▶ **TASK REQUIREMENTS**
From the entries below, return only the lines starting at the one that contains "have hQ : AnalyticAt" and ending at the one that contains "simpa only [zero_smul, expCfg_zero, one_mul]", exactly as they stand.

═════ EXTRACTED RECORDS

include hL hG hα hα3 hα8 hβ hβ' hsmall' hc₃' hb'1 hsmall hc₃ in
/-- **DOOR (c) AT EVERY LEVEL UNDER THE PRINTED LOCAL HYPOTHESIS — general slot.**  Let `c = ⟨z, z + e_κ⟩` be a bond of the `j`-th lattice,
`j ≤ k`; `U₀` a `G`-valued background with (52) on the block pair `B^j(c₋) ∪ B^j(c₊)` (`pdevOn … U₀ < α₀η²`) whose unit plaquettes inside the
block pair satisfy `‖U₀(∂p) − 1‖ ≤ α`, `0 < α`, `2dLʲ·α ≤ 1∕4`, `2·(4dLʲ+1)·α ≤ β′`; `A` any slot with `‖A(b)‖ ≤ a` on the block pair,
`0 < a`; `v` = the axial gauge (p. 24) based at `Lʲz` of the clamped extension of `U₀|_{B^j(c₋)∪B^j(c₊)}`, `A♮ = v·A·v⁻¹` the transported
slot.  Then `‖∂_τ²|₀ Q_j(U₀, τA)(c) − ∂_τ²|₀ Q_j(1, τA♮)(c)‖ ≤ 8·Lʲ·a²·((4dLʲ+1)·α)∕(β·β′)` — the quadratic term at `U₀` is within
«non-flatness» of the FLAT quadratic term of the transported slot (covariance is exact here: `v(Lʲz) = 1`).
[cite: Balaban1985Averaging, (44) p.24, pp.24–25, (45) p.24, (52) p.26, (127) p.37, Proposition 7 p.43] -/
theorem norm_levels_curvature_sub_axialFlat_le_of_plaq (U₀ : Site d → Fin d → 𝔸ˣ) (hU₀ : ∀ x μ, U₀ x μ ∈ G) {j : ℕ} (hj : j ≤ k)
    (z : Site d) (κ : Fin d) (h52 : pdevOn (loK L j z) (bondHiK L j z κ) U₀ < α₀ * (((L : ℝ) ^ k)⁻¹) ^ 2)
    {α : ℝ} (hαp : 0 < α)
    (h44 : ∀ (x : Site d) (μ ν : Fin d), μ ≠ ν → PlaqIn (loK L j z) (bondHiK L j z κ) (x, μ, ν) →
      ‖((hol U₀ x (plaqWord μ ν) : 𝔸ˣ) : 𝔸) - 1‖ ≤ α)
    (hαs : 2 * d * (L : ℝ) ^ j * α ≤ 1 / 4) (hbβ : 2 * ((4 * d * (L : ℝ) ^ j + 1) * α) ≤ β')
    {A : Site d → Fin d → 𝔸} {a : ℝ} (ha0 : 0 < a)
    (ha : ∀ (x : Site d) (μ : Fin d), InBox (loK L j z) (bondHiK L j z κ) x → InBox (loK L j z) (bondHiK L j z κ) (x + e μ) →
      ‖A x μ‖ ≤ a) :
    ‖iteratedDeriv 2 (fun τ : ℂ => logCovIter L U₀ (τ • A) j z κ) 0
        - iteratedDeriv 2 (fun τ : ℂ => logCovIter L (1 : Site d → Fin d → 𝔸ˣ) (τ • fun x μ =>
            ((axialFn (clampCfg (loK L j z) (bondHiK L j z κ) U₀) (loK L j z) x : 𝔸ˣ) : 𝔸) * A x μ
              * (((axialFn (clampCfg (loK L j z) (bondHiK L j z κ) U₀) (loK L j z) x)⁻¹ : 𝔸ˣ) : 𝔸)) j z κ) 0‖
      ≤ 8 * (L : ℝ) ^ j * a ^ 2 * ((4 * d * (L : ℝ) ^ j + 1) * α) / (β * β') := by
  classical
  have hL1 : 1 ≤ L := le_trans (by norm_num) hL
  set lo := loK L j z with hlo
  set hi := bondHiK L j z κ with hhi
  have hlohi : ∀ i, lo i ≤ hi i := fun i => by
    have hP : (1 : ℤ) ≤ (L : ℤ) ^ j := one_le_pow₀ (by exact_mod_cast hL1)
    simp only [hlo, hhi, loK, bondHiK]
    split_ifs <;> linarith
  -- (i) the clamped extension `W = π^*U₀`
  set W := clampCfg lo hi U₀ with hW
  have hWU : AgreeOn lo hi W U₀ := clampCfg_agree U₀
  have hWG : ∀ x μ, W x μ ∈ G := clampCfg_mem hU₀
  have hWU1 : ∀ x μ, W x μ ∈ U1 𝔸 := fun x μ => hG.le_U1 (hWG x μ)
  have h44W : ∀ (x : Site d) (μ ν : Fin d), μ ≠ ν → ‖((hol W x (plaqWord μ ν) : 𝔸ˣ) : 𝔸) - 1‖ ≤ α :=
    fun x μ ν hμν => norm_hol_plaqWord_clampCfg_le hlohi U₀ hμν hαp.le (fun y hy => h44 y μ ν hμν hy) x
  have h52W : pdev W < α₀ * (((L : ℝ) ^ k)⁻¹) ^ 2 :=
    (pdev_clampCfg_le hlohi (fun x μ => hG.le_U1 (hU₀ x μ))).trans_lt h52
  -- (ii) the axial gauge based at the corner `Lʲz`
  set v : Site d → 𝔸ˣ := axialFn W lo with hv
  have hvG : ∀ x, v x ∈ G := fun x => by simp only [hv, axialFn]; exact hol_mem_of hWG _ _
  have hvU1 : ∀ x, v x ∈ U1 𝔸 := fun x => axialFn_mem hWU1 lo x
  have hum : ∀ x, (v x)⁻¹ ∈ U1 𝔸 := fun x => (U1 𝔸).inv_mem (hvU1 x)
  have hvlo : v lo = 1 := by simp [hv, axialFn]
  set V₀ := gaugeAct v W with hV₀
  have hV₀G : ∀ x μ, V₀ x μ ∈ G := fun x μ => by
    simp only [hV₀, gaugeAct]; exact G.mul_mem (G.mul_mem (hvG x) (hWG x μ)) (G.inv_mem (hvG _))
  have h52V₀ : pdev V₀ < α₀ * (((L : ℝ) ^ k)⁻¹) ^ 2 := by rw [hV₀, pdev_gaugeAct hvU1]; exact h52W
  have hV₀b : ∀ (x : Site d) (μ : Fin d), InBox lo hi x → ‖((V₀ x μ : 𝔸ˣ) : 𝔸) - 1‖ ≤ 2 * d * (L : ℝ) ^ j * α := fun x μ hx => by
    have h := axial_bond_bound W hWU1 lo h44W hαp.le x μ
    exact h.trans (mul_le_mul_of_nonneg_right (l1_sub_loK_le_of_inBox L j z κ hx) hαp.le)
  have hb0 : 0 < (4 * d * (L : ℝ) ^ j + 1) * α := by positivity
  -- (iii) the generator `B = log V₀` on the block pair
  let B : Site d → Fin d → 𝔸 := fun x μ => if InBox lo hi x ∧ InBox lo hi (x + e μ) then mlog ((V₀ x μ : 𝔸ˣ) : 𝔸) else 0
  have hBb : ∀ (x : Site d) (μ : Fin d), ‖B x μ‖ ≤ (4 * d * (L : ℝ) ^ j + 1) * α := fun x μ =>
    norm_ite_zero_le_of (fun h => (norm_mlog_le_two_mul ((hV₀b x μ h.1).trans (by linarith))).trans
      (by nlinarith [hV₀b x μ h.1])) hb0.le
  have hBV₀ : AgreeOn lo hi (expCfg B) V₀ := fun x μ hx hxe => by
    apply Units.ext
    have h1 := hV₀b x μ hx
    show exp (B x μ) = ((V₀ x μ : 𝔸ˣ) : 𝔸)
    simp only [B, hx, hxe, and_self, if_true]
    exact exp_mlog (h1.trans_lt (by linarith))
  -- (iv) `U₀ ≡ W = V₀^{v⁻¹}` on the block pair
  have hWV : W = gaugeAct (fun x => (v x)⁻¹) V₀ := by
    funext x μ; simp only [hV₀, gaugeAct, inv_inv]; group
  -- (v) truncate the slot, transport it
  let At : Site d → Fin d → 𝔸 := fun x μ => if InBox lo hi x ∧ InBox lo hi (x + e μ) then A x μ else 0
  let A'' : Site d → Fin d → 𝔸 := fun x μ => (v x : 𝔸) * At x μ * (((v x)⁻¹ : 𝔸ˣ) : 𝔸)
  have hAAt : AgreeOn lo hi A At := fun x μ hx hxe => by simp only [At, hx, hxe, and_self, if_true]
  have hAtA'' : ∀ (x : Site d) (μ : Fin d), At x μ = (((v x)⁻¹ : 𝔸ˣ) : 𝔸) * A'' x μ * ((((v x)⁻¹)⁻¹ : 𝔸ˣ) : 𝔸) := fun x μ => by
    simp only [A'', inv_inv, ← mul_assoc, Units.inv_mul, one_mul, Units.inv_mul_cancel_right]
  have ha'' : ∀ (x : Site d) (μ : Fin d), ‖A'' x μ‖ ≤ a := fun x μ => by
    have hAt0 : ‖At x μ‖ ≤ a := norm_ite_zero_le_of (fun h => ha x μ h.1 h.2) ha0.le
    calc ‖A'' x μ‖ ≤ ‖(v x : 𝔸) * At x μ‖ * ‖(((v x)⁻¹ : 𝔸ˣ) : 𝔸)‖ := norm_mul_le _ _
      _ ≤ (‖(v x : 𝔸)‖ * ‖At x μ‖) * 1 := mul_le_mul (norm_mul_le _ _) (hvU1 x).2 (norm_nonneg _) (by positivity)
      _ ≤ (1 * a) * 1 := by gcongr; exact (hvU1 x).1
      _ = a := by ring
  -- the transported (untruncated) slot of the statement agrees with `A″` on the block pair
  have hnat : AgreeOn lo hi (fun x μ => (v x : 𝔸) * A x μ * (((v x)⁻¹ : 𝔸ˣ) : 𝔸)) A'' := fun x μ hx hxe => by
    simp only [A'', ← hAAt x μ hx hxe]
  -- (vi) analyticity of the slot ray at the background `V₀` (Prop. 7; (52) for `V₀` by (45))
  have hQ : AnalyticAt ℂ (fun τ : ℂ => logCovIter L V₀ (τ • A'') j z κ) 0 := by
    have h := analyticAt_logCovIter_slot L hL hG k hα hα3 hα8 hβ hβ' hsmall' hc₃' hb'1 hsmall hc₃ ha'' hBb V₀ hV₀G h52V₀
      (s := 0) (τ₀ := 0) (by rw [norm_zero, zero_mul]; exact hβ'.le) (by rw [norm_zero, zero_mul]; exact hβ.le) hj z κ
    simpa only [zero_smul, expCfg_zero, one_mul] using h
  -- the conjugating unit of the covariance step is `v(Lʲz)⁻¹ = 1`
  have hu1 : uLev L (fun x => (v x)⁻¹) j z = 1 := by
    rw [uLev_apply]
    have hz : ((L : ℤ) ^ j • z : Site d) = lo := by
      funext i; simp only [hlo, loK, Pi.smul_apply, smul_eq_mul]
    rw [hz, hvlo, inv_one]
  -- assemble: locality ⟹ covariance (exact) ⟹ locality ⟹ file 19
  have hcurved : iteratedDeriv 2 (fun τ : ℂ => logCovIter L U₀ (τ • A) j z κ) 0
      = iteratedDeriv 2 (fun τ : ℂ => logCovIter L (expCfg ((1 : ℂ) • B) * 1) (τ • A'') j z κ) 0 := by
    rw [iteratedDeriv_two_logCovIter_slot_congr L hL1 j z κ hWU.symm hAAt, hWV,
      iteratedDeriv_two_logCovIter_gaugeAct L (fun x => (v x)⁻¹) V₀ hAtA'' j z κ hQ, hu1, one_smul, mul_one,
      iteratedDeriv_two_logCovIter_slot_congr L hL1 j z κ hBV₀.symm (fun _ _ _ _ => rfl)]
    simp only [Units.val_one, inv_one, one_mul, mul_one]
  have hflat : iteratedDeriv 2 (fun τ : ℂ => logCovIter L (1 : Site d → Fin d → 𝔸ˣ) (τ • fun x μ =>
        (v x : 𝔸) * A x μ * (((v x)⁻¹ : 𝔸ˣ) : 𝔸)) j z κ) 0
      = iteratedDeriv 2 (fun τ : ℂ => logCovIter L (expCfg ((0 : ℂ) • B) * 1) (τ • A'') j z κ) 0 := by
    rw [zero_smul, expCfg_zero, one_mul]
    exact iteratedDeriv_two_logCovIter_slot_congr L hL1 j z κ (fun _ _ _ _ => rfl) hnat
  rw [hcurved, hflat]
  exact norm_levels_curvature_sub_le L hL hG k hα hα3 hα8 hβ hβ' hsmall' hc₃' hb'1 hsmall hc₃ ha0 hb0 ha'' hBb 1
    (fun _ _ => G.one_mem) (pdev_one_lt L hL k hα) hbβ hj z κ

══════════
═════ EXTRACTED RECORDS

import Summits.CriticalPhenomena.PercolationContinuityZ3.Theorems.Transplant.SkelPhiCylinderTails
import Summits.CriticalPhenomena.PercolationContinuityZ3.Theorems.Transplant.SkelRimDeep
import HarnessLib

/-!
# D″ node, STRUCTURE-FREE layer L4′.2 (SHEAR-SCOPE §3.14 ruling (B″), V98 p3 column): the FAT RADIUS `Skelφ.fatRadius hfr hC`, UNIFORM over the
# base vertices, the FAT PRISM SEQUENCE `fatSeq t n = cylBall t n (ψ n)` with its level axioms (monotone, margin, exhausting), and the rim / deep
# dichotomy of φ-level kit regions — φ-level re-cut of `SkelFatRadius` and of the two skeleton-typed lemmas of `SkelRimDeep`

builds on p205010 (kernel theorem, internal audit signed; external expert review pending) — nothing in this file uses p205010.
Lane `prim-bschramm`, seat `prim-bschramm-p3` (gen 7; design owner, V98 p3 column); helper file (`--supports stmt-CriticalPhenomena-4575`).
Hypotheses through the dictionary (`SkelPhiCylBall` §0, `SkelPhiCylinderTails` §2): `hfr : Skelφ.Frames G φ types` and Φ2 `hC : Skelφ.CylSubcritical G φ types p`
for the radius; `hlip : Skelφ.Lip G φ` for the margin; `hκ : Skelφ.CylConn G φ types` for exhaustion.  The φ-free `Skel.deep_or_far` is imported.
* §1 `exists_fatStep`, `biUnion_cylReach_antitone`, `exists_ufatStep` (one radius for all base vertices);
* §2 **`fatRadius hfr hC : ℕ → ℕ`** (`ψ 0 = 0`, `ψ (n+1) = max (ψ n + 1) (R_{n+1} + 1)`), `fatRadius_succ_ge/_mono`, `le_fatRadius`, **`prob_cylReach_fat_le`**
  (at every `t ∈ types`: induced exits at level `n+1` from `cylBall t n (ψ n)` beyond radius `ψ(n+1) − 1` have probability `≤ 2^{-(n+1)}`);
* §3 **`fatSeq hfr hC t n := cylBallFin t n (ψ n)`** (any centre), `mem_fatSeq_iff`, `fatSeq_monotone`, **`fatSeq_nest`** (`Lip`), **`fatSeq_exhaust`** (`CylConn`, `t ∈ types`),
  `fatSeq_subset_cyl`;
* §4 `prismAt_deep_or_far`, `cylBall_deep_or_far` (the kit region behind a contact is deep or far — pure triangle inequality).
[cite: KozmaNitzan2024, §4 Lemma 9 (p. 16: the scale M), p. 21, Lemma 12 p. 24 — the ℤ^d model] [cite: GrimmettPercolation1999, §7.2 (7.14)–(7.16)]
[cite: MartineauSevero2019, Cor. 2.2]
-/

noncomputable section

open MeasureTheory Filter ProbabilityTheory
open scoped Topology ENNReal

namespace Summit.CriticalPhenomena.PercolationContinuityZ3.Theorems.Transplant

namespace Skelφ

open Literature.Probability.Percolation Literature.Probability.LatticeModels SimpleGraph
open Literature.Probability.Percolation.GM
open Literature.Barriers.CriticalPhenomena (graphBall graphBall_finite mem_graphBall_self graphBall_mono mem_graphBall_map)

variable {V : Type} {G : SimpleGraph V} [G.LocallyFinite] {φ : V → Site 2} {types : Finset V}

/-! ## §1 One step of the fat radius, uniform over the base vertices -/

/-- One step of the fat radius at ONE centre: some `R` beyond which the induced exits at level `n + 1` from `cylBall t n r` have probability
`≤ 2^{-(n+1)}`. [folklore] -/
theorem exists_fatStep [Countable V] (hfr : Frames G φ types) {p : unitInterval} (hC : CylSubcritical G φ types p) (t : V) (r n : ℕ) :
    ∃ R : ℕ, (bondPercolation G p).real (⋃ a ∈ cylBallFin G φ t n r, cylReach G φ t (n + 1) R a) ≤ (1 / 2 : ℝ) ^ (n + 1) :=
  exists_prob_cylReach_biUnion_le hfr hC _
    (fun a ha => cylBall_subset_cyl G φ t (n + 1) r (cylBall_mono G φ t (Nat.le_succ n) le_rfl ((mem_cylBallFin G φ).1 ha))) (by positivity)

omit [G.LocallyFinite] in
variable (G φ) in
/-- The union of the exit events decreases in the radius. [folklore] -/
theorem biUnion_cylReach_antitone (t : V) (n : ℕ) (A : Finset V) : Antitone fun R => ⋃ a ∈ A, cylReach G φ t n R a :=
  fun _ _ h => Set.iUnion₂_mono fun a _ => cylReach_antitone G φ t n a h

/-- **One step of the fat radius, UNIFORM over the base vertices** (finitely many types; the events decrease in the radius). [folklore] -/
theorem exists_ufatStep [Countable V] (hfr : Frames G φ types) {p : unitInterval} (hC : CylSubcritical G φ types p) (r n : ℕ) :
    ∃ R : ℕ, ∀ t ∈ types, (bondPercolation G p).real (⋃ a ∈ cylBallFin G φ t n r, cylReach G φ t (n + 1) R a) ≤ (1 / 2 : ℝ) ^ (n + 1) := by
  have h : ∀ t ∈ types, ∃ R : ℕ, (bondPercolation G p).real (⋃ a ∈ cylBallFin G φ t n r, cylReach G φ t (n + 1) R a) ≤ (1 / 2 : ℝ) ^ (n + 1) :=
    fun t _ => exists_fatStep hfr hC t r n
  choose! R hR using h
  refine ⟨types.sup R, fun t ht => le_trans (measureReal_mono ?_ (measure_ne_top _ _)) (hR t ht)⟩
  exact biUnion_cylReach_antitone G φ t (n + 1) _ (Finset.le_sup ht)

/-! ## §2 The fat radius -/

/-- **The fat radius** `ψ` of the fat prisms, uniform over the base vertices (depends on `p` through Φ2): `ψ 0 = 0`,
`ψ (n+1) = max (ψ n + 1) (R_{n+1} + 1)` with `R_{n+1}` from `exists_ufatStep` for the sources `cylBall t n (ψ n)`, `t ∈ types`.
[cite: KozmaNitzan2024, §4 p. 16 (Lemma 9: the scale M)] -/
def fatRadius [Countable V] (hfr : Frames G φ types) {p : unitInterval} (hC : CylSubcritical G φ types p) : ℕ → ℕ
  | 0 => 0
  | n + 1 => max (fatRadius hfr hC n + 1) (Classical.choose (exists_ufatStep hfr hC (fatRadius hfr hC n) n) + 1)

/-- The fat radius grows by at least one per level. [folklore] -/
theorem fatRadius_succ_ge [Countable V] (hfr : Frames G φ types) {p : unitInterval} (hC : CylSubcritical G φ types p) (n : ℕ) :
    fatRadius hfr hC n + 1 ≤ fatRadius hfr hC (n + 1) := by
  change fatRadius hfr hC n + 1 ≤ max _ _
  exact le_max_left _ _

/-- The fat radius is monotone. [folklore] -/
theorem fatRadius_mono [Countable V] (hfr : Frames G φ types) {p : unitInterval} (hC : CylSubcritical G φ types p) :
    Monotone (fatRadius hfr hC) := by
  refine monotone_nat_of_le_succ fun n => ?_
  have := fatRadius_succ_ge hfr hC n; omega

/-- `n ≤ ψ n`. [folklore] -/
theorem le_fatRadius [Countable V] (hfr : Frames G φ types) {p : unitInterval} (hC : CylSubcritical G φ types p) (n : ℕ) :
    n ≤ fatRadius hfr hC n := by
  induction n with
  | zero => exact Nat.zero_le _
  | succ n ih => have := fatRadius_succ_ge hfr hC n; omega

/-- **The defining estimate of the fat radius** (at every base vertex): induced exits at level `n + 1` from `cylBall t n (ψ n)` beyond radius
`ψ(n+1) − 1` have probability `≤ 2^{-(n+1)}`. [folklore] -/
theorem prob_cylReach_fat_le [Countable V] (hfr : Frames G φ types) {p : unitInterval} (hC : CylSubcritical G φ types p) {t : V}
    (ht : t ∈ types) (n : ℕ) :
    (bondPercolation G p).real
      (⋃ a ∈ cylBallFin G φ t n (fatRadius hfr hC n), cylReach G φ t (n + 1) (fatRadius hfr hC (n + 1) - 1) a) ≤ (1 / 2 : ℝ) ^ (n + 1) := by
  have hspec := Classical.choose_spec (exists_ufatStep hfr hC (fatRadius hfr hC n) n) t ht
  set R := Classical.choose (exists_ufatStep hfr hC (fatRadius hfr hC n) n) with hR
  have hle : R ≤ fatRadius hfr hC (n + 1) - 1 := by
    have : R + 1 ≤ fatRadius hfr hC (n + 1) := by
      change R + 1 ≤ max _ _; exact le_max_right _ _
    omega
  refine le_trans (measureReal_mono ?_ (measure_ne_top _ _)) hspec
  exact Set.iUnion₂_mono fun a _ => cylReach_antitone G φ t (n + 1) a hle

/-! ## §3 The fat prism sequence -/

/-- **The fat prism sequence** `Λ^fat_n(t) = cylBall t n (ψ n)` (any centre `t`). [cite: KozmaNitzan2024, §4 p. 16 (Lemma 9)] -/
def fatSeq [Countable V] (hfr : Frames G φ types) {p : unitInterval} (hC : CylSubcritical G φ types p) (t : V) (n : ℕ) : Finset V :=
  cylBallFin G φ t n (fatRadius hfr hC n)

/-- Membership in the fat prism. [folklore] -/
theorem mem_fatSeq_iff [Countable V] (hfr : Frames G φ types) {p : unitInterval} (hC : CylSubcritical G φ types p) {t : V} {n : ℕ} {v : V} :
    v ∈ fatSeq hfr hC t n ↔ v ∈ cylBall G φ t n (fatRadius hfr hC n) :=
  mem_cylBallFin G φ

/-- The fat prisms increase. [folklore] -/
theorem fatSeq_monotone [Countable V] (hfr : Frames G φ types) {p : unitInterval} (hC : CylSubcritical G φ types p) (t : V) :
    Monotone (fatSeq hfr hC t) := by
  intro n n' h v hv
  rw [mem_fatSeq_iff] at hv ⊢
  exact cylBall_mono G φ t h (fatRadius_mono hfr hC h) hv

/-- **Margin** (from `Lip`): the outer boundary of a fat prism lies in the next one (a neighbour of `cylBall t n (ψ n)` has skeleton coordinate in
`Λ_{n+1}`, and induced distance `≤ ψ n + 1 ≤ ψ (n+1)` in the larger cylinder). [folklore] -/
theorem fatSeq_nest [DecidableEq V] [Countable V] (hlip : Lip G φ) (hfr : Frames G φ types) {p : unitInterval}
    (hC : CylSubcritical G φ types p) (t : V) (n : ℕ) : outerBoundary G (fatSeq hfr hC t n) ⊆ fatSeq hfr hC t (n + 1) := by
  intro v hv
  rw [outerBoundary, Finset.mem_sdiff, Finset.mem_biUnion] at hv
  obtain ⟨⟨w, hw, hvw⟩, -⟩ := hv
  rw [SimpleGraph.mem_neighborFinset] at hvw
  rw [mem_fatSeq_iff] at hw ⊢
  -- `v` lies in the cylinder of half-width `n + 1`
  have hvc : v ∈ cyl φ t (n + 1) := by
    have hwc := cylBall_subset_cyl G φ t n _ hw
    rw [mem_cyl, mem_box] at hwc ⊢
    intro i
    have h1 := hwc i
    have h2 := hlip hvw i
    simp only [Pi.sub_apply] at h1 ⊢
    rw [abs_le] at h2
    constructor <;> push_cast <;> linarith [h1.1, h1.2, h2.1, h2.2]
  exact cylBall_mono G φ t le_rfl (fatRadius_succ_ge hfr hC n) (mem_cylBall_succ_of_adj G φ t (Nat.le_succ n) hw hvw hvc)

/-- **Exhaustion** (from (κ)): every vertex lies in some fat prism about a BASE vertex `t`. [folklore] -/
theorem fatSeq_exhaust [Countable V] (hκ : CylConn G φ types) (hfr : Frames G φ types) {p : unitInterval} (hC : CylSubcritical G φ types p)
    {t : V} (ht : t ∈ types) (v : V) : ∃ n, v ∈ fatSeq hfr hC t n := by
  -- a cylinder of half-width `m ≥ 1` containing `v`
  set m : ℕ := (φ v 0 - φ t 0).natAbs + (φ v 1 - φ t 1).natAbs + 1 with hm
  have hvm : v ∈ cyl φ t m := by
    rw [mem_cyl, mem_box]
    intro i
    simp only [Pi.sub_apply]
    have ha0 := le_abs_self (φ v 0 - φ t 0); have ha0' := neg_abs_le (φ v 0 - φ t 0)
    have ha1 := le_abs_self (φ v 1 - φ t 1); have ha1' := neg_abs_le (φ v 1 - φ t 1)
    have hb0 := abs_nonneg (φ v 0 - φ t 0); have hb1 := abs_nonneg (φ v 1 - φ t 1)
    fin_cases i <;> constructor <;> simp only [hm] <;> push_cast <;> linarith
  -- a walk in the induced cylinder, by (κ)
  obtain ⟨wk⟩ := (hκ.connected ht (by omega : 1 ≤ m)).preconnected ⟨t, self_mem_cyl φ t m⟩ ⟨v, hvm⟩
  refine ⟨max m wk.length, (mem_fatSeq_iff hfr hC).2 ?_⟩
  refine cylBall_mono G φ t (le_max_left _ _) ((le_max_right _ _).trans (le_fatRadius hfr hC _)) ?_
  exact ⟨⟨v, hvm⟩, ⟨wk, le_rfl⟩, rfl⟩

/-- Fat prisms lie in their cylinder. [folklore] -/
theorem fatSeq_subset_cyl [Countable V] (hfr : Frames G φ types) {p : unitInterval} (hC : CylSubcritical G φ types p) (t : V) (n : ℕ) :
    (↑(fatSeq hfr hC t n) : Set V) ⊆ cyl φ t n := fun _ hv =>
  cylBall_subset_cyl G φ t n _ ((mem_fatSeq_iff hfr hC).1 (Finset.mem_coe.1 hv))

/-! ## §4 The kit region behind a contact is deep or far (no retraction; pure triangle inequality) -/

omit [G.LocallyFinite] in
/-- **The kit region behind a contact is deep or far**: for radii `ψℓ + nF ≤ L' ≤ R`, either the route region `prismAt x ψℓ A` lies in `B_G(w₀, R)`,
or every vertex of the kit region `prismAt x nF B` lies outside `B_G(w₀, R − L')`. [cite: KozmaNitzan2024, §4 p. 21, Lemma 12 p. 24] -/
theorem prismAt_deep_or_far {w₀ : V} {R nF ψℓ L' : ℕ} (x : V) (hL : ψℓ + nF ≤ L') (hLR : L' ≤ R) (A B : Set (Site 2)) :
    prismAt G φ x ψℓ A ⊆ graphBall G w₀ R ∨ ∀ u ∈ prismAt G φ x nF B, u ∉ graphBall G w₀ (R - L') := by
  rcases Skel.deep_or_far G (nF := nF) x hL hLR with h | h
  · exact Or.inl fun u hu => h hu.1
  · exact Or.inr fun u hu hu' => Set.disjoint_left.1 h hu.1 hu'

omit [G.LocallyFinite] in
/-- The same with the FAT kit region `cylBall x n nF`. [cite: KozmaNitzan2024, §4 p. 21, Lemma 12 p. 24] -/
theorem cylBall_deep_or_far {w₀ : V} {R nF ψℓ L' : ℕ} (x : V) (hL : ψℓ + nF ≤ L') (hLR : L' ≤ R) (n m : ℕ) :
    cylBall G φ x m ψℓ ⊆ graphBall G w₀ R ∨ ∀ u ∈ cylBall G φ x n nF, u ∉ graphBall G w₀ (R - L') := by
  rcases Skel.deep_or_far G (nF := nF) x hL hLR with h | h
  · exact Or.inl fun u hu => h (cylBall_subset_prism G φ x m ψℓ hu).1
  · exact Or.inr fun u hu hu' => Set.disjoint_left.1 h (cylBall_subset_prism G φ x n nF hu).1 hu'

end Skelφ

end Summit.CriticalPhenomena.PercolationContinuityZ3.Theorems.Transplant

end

══════════

▶ **EXPECTED ANSWER**
  have hQ : AnalyticAt ℂ (fun τ : ℂ => logCovIter L V₀ (τ • A'') j z κ) 0 := by
    have h := analyticAt_logCovIter_slot L hL hG k hα hα3 hα8 hβ hβ' hsmall' hc₃' hb'1 hsmall hc₃ ha'' hBb V₀ hV₀G h52V₀
      (s := 0) (τ₀ := 0) (by rw [norm_zero, zero_mul]; exact hβ'.le) (by rw [norm_zero, zero_mul]; exact hβ.le) hj z κ
    simpa only [zero_smul, expCfg_zero, one_mul] using h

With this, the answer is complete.